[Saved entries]

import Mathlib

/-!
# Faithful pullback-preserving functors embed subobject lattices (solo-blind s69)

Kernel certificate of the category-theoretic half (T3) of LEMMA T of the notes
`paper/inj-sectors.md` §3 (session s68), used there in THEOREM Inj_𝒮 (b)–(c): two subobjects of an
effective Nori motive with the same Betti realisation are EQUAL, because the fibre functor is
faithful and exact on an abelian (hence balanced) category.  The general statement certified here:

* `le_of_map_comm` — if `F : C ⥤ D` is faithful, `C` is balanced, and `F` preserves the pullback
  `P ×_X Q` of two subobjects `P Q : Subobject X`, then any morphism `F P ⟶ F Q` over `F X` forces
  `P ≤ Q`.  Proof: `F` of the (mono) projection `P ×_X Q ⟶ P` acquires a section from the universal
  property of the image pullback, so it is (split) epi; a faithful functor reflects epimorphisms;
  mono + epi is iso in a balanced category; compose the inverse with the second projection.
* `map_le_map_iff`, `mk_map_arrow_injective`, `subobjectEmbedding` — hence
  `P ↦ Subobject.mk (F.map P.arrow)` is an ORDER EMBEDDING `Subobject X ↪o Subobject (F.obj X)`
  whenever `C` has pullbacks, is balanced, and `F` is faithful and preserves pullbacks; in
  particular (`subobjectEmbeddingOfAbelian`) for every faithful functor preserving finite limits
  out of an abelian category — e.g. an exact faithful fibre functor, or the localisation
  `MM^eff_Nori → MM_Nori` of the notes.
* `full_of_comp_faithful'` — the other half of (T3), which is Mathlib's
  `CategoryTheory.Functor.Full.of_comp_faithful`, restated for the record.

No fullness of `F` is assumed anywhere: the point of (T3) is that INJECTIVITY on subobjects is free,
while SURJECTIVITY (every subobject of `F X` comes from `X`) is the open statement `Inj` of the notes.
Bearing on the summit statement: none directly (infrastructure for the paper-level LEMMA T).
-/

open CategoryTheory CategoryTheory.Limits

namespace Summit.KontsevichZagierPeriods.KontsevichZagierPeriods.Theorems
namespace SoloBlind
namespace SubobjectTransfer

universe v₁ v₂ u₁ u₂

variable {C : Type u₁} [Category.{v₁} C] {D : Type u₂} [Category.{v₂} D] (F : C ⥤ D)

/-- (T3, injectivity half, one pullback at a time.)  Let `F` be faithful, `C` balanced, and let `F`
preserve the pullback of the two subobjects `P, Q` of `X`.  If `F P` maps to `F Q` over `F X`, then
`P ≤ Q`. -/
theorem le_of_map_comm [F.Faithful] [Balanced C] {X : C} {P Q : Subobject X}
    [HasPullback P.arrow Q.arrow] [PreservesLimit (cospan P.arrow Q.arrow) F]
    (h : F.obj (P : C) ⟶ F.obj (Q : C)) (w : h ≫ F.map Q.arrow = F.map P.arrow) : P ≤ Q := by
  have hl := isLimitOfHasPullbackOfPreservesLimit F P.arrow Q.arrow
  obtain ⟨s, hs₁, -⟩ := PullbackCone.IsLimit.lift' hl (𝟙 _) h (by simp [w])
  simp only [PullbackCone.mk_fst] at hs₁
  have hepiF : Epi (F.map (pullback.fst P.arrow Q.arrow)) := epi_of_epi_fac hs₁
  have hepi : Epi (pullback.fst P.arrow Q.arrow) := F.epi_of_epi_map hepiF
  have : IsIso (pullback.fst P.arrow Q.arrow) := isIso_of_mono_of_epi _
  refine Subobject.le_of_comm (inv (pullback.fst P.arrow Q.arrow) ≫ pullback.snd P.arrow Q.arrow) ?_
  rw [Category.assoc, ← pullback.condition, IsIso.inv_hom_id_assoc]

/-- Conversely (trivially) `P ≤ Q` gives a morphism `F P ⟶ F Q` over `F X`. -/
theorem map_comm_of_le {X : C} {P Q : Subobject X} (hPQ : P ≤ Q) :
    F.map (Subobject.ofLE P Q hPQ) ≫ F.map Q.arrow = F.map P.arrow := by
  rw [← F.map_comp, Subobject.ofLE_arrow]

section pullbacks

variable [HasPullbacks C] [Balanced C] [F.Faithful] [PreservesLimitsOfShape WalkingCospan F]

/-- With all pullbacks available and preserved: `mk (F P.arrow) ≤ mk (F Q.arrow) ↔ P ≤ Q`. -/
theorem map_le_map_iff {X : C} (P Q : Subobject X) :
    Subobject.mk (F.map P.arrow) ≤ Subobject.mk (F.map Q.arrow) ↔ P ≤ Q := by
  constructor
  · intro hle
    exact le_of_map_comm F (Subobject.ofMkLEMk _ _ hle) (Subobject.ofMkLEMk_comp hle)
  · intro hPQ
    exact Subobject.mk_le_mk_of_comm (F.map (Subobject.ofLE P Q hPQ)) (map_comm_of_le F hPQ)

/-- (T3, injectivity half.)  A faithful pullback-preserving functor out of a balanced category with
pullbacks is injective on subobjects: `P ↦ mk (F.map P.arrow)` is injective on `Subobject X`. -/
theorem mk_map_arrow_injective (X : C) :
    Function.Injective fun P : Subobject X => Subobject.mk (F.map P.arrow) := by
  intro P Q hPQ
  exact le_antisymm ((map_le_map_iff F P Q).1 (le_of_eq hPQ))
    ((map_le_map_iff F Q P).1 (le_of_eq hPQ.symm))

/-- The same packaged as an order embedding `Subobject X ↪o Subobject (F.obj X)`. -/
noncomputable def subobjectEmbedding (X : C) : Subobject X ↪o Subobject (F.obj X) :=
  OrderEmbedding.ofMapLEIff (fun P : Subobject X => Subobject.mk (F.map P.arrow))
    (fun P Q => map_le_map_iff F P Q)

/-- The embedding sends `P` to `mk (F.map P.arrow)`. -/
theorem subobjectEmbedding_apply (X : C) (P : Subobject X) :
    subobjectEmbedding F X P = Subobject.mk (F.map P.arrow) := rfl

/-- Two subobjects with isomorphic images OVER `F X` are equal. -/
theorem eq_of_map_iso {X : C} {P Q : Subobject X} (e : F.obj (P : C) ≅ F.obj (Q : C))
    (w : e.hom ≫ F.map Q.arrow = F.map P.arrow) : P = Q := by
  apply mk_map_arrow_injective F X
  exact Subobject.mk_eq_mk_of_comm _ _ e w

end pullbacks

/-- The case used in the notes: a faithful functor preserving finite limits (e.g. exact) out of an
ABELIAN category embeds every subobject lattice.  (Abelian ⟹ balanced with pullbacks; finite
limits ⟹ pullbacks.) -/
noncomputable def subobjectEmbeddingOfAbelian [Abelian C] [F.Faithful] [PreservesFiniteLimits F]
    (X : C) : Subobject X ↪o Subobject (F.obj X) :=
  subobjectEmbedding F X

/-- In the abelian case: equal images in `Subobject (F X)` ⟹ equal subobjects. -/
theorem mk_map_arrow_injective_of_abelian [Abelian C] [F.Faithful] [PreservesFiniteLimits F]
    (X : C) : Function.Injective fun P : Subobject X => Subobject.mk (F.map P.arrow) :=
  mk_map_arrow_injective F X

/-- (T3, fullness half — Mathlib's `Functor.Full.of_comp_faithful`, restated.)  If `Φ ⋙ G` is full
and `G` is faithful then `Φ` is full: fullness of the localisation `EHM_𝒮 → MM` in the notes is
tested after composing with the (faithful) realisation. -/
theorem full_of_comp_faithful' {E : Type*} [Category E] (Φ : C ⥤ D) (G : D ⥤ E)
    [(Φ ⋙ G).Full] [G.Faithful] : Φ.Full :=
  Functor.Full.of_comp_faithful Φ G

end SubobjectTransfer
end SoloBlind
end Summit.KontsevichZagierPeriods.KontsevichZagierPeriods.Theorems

§ TASK REQUIREMENTS: For each line in the entries that holds "CategoryTheory", return that line.

§ OUTPUT OF THE EXERCISE:
  `CategoryTheory.Functor.Full.of_comp_faithful`, restated for the record.
open CategoryTheory CategoryTheory.Limits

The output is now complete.